Вспомнился еще один эпизод из детства. Где-то в третьем классе мы с подружкой Таней и другими детьми сидели на лавочке возле школы. Среди нас был и забияка Женька – смелый и остроумный сын своего отца, известного тем, что мог танцевать даже на пузе и на голове. Он был еще и моим родственником, троюродным братом. Мы засиделись дотемна, а когда решили идти домой, Женька вдруг вскочил со скамейки:
– Давайте я вас провожу!
Мы как рванули от него! Таня заскочила в свой двор, а мне пришлось бежать дальше. Я так неслась, что даже забыла о канаве возле нашего забора и упала в нее. Меня обуял ужас – вдруг Женька догонит! Хотя что он сделал бы мне?… Проявился, наверное, инстинкт самосохранения, с детства живущий в каждой женщине…
Учебный день в школе закончился, и домой я пошла с Оксаной Перун и Зоей Свитленко. Мы жили на одной улице. Девушки снова начали говорить о фильме. Но я не принимала участия в разговоре. Я иногда полностью отстраняюсь от людей, событий, от всех условностей. Меня часто волнует что-то мистическое, потустороннее, когда ты вроде бы здесь, и в то же время в другом месте, – и тогда нынешнее и реальное значительно уступают глубинам времени и пространства, будущему и прошлому. Мы – такие ничтожные песчинки на поверхности Земли, мчащейся куда-то в Космосе, и все вокруг суета сует…
Я нечасто делюсь своими мыслями с родными и друзьями, но еще реже нахожу понимание. Возможно, только Соне можно открыться, поскольку задушевные беседы с ней приносят удовольствие. Хотя иногда кажется, что она просто жонглирует словами, а на самом деле не очень-то и проникается тем, о чем говорит.
– Ты чего молчишь? – Оксана дернула меня за локоть. – Идешь, набундючилась.
Я посмотрела на нее.
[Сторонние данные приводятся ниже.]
/-
Copyright (c) 2026. All rights reserved.
Released under Apache 2.0 license as described in the file LICENSE.
-/
import Literature.AlgebraicGeometry.Pohlmann1968.DegenerateCMTypesAbelianCMFieldExponentTwicePrime
import Literature.AlgebraicGeometry.Pohlmann1968.DegenerateCMTypesAbelianCMFieldCyclicQuarticSubfields
import Literature.NumberTheory.ComplexMultiplication.DegenerateCMTypesAbelianKernelsIndexFourMulPrime
import HarnessLib

/-!
# ABELIAN CM fields with Galois group of EXPONENT `4p` (`(ℤ/2)^r × (ℤ/4)^s × (ℤ/p)^t`, `p` an odd prime): the rank of every CM type
# is `[K:ℚ]/2 + 1 − b(Φ) − 2e₄(Φ) − (p − 1)e_{2p}(Φ) − 2(p − 1)e_{4p}(Φ)`; the nondegeneracy criterion and the Hodge conjecture for
# all powers off the four lists; `ℚ(ζ₃₅), ℚ(ζ₃₉), ℚ(ζ₄₅), ℚ(ζ₅₂), ℚ(ζ₇₀), ℚ(ζ₇₈), ℚ(ζ₉₀)` (`Rank + b + 2e₄ + 2e₆ + 4e₁₂ = 13`)

Topic `Literature/AlgebraicGeometry/Pohlmann1968` (namespace `Literature.AlgebraicGeometry.Pohlmann1968.ExponentFourTimesPrime`); cell
`pub-hodgecm2` (COR-CM), KEPT Literature lane `lit-deligne-3` gen 64, file F64b-2 (with F64b-1 = the group-theoretic decision of the
index-`4p` kernels, `NumberTheory/ComplexMultiplication/DegenerateCMTypesAbelianKernelsIndexFourMulPrime`, and F64a =
`ExponentTwicePrime`, this completes the lane's «φ(N) = 24» band: the ten cyclotomic fields of degree `24` have `(ℤ/N)ˣ ≅ (ℤ/2)² × ℤ/6`
(`56, 72, 84`: F64a) or `ℤ/2 × ℤ/12` (`35, 39, 45, 52, 70, 78, 90`: this file)).  KERNEL ONLY: theorems; no `def`, no named fact, no
instance, no notation (D-0014 ∕ D-0026 net debt `0`).  HC_CM is NOT proved here or anywhere in the lane.

## Mathematics

T. Kubota [Kubota1965], §4 LEMMA 2: for a CM field `K` abelian over `ℚ` with group `G ∋ ρ`, the DEFECT `[K:ℚ]/2 + 1 − Rank(Φ)` of a CM
type `Φ` is the number of ODD characters of `G` vanishing on `S = {g : σ_g ∈ Φ}`; grouped by KERNEL (S. P. White's proof of his
Lemma 3; tree `DegenerateCMTypesAbelianKernels.typeRank_add_sum_totient_eq`: `rank(S) + Σ_H φ([G:H]) = |G|/2 + 1` over the admissible
kernels `H` — `ρ ∉ H`, `G/H` cyclic — whose characters vanish).  If `g^{4p} = 1` on `G` then an admissible kernel has index `2`, `4`,
`2p` or `4p` (`index_eq_of_isCyclic_quotient`: `[G:H]` divides `4p` and is even), and the tree DECIDES all four: index `2` — `S` splits
evenly (`#(S ∩ H) = #(S ∖ H)`; Weil type over the imaginary quadratic `K^H`, Dodson [Dodson1984] §3.1.1); index `4` with cyclic quotient
— `S` meets every coset in half (`2·#(S ∩ gH) = |H|`; `DegenerateCMTypesAbelianKernelsIndexFour`, Yanai's criterion, B. B. Gordon
[Gordon1999HodgeAVSurvey] 9.4.3); index `2p` — `S` EQUIDISTRIBUTED along the `p`-torsion (`#(S ∩ gxH) = #(S ∩ gH)` for `x^p ∈ H`;
Hazama's Lemma 4.6.1 mechanism [Hazama2003CyclicCM]); index `4p` with cyclic quotient — the same equidistribution (F64b-1,
`…equidistributed_of_index_four_mul`: the `ℚ(i)`-relations among the `p`-th roots of unity).  Hence, EXACTLY,

  `[K:ℚ]/2 + 1 − Rank(Φ) = b(Φ) + 2·e₄(Φ) + (p − 1)·e_{2p}(Φ) + 2(p − 1)·e_{4p}(Φ)`

with — read on the lattice of subfields through the Galois correspondence — `b(Φ) = #{F ⊆ K imaginary quadratic : Φ balanced (Weil type)
over F}`, `e₄(Φ) = #{F ⊆ K : [F:ℚ] = 4, F CM, Gal(F/ℚ) ≅ ℤ/4, every τ : F → ℂ has [K:F]/2 extensions in Φ}`, `e_{2p}(Φ) = #{F ⊆ K :
[F:ℚ] = 2p, F CM, Φ LEVEL of exponent p over F}` (for every `σ ∈ Gal(F/ℚ)` with `σ^p = 1` and every `τ`, `#{φ ∈ Φ : φ|_F = τ ∘ σ} =
#{φ ∈ Φ : φ|_F = τ}`), `e_{4p}(Φ) = #{F ⊆ K : [F:ℚ] = 4p, F CM, Gal(F/ℚ) CYCLIC, Φ level of exponent p over F}`.  (In exponent `4p` a
subgroup of index `4` or `4p` need not have cyclic quotient — `ℤ/2 × ℤ/2`, `ℤ/2 × ℤ/2p` occur — so the cyclicity clause is part of the
count; the non-cyclic quotients carry no character of that kernel.)

* §1 GROUP LEVEL (`G` commutative, `g^{4p} = 1`, `ρ`, `T ⊔ ρT = G`): **`index_eq_of_isCyclic_quotient`** (`2 ∨ 4 ∨ 2p ∨ 4p`),
  **`typeRank_add_card_kernels_eq`** (`rank(T) + #B₂ + 2·#B₄ + (p−1)·#B_{2p} + 2(p−1)·#B_{4p} = |G|/2 + 1`), **`typeRank_eq_iff`**
  (nondegenerate iff all four families are empty).
* §2 FIELD LEVEL (`K` CM, `IsAbelianGalois ℚ K`, `g^{4p} = 1` on `Gal(K/ℚ)`): `cmTypeRank_add_card_kernels_eq` (on `Gal`),
  `card_index_isCyclic_eq_ncard_level` (the equidistributed index-`n` kernels with cyclic quotient ARE the degree-`n` CM subfields with cyclic
  group over which `Φ` is level), **`cmTypeRank_add_ncard_subfields_eq`** (THE INTRINSIC RANK FORMULA displayed above),
  **`isNondegenerate_iff_forall_intermediateField`** (NONDEGENERATE ⟺ Weil type over no imaginary quadratic subfield ∧ halving no cyclic
  quartic CM subfield ∧ level over no CM subfield of degree `2p` ∧ level over no cyclic CM subfield of degree `4p`), and the converses
  `not_isNondegenerate_of_level_of_isCyclic`, `not_isNondegenerate_of_weilQuartic`.
* §3 ABELIAN VARIETIES: for every realisation `(A, ι, θ)` of a type off the four lists, `B•(Aⁿ) ⊗ ℂ = D•(Aⁿ) ⊗ ℂ` for all `n` and the
  Hodge conjecture for every power (**`hodgeConjectureFor_pow_of_forall_intermediateField`**,
  `hodgeClassSpan_pow_eq_divisorClassesSpan_of_forall_intermediateField`, `not_exists_exceptional_pow_of_forall_intermediateField`) —
  UNCONDITIONAL (Hazama's criterion ∕ Pohlmann, tree `IsNondegenerate.hodgeClassSpan_pow_eq_divisorClassesSpan`).
* §4 CYCLOTOMIC FIELDS `ℚ(ζ_q)` with `u^{4p} = 1` on `(ℤ/q)ˣ` (`cm_abelian_pow_eq_one_of_isCyclotomicExtension` — any exponent `e`,
  `cmTypeRank_add_ncard_subfields_eq_of_isCyclotomicExtension`, `isNondegenerate_iff_of_isCyclotomicExtension`,
  `hodgeConjectureFor_pow_of_forall_of_isCyclotomicExtension`); the seven levels of `φ(N) = 24` with `(ℤ/N)ˣ ≅ ℤ/2 × ℤ/12`:
  `units_pow_twelve_thirtyFive ∕ … ∕ ninety` (kernel decision on residues), **`cmTypeRank_add_ncard_subfields_thirtyFive`** (`Rank(Φ) + b + 2e₄
  + 2e₆ + 4e₁₂ = 13` for EVERY CM type of `ℚ(ζ₃₅)`), **`hodgeConjectureFor_pow_of_forall_thirtyFive`**, and the same for `39, 45, 52, 70, 78,
  90` (in the level statements `σ ^ 3 = AlgEquiv.refl` spells `σ³ = 1`, keeping instance search off the cyclotomic tower).
  APPENDED (gen 64, «φ(N) = 40» instances): the levels `55, 75, 100` (`(ℤ/q)ˣ ≅ ℤ/2 × ℤ/20`, `p = 5`, degree `40`):
  `units_pow_twenty_fiftyFive ∕ seventyFive ∕ oneHundred`, **`cmTypeRank_add_ncard_subfields_fiftyFive ∕ seventyFive ∕ oneHundred`**
  (`Rank + b + 2e₄ + 4e₁₀ + 8e₂₀ = 21`), `hodgeConjectureFor_pow_of_forall_fiftyFive ∕ seventyFive ∕ oneHundred`.  Offline census for
  `G = ℤ/2 × ℤ/20 ∋ ρ = (1,0)` (kit job `j338436`, `2²⁰` types; NOT a theorem): PRIMITIVE `1046520` — `(b, e₄, e₁₀, e₂₀) = (0,0,0,0)` rank `21`
  (NONDEGENERATE): `717480`; `(1,0,0,0)`: `190720`; `(2,0,0,0)`: `59680`; `(0,1,0,0)`: `20480`; `(1,1,0,0)`: `40640`; `(0,0,1,0)`: `3840`;
  `(1,0,1,0)`: `9280`; `(2,0,1,0)`: `2800`; `(1,1,1,0)`: `1360`; `(0,0,2,0)`: `120`; `(0,0,0,1)` rank `13`: `120` — imprimitive `2056`.

NUMERICAL PICTURE (offline census of this seat, NOT a theorem of this file; `lane/census_gen.py 2,12 1,0`): for `G = ℤ/2 × ℤ/12 ∋ ρ = (1,0)`
(`ρ ∉ 2G`, the class of `−1` in `(ℤ/N)ˣ` for all seven levels: `−1` is a non-square mod `N`), `n = 12`, `4096` types, the quadruples
`(b, e₄, e₆, e₁₂)` and ranks are — PRIMITIVE (`3960` types): `(0,0,0,0)` rank `13` (NONDEGENERATE): `2328`; `(1,0,0,0)` rank `12`: `528`;
`(2,0,0,0)` `11`: `288`; `(0,1,0,0)` `11`: `48`; `(0,0,1,0)` `11`: `192`; `(1,1,0,0)` `10`: `240`; `(1,0,1,0)` `10`: `192`; `(2,0,1,0)` `9`: `48`;
`(0,0,2,0)` `9`: `24`; `(0,0,0,1)` `9`: `24`; `(1,1,1,0)` `8`: `48` — imprimitive (`136` types): `(2,0,2,0)` `7`: `60`; `(0,1,0,1)` `7`: `24`;
`(1,1,0,1)` `6`: `24`; `(0,0,2,1)` `5`: `8`; `(1,1,1,1)` `4`: `12`; `(2,0,2,1)` `3`: `4`; `(1,1,2,1)` `2`: `4`.  So on `ℚ(ζ₃₅)` all four families
occur on PRIMITIVE types (`24` primitive types are level over a cyclic CM subfield of degree `12`, rank `9`), and §3 covers exactly the
`2328` nondegenerate types (simple CM `12`-folds with `B = D` on all powers).

PRESEARCH (lane rule): the displayed formula was not found in print as such (corpus hybrid + vector; galaxy «degenerate CM type |
degenerate CM-type | nondegenerate CM type», all stars: no statement) — it is Kubota's Lemma 2 regrouped by kernels (White) with Dodson's
index-`2`, Yanai–Gordon's index-`4`, Hazama's index-`2p` and the lane's index-`4p` vanishing criteria, read through the Galois correspondence;
recorded as the lane's own elementary theorem with those citations.

HONEST REGISTER.  Everything here is unconditional and elementary given the tree's Kubota ∕ Hazama ∕ Pohlmann theorems.  Nothing is claimed
for the DEGENERATE types of these fields: for them `Bᵐ ⊋ Dᵐ` in some degree (Lenstra, tree `AbelianCMField.exists_exceptional_of_oddCharacter`)
and the Hodge conjecture is OPEN in print beyond the Weil-type fourfold ∕ split sixfold cases of Markman; HC_CM is NOT proved and not used.

## References

* [Kubota1965] T. Kubota, *On the field extension by complex multiplication*, Trans. AMS 118 (1965), §4 Lemma 2.
* [White1993SporadicCycles] S. P. White, *Sporadic cycles on CM abelian varieties*, Compositio Math. 88 (1993), §4, proof of Lemma 3 (p. 131).
* [Dodson1984] B. Dodson, *The structure of Galois groups of CM-fields*, Trans. AMS 283 (1984), §3.1.1 Theorem.
* [Hazama2003CyclicCM] F. Hazama, *Hodge cycles on abelian varieties with complex multiplication by cyclic CM-fields*, J. Math. Sci. Univ.
  Tokyo 10 (2003), Prop. 4.3, Lemma 4.6.1.
* [Gordon1999HodgeAVSurvey] B. B. Gordon, *A survey of the Hodge conjecture for abelian varieties*, 5.13 (ii), Thm. 6.4, §9.3, 9.4.1, 9.4.3
  (Theorem [B.140] = Yanai 1994).
* [Yanai2015IndexDegeneracy] H. Yanai, *On the index of degeneracy of a CM-type*, Thm. 4.1 (proof, p. 818).
* [MilneFT2022] J. S. Milne, *Fields and Galois Theory*, Thm. 3.16–3.17 (Galois correspondence).
* [Washington1997] L. C. Washington, *Introduction to Cyclotomic Fields*, Ch. 2, Thm. 2.5.
* [Deligne2000] P. Deligne, *The Hodge conjecture* (Clay, 2000), §1.

## Provenance

Cell `pub-hodgecm2` (COR-CM), KEPT Literature lane `lit-deligne-3` gen 64 (claim ABELIAN-EXPONENT-4P-RANK-FORMULA; count-neutral, own lane), file
F64b-2; neighbours cited by name, nothing restated: `DegenerateCMTypesAbelianKernels{,IndexFour,IndexFourMulPrime}` (group level),
`DegenerateCMTypesAbelianCMFieldCyclicSubfields` (`card_indexTwo_eq_ncard_weilQuadratic`, the kernel ↔ subfield dictionary),
`DegenerateCMTypesAbelianCMFieldCyclicQuarticSubfields` (`card_indexFour_eq_ncard_weilQuartic`), `DegenerateCMTypesAbelianCMFieldExponentTwicePrime`
(`forall_card_filter_eq_iff_level`, `card_index_eq_ncard_level`; the exponent-`2p` model), `NondegenerateCMTypeDivisorClasses`
(`IsNondegenerate.hodgeClassSpan_pow_eq_divisorClassesSpan`).  Theorems only; net Literature debt 0.
-/

noncomputable section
Она рассмеялась, запрокинув назад голову с шапкой густых черных волос, и меня опять как-то странно удивил ее рот с неровными, по-особому расположенными зубами. Передние верхние росли в ряд, а остальные – слева и справа за ними – словно прятались друг за дружкой, резко заворачивая в глубь рта, поэтому по его бокам темнели пустоты. Я всегда замирала, как зачарованная, когда Оксана широко открывала рот или смеялась. Вот она вполне справедливо могла бы сказать: «Чего ты смотришь?!» Но Оксана на такие вещи не обращала внимания. Энергичная, бедовая, обо всем она имела собственное неоспоримое мнение, хотя везде, где бы ни появлялась, ее становилось слишком много. Я тоже в больших количествах ее не выдерживала, поэтому была рада, что мы поравнялись с моим двором.
– Я уже дома. Пока! – и поскорее к калитке.
– Пока… – Зоин тоненький голосок мне вслед.
– Будь здорова и не кашляй! – Перункин басок.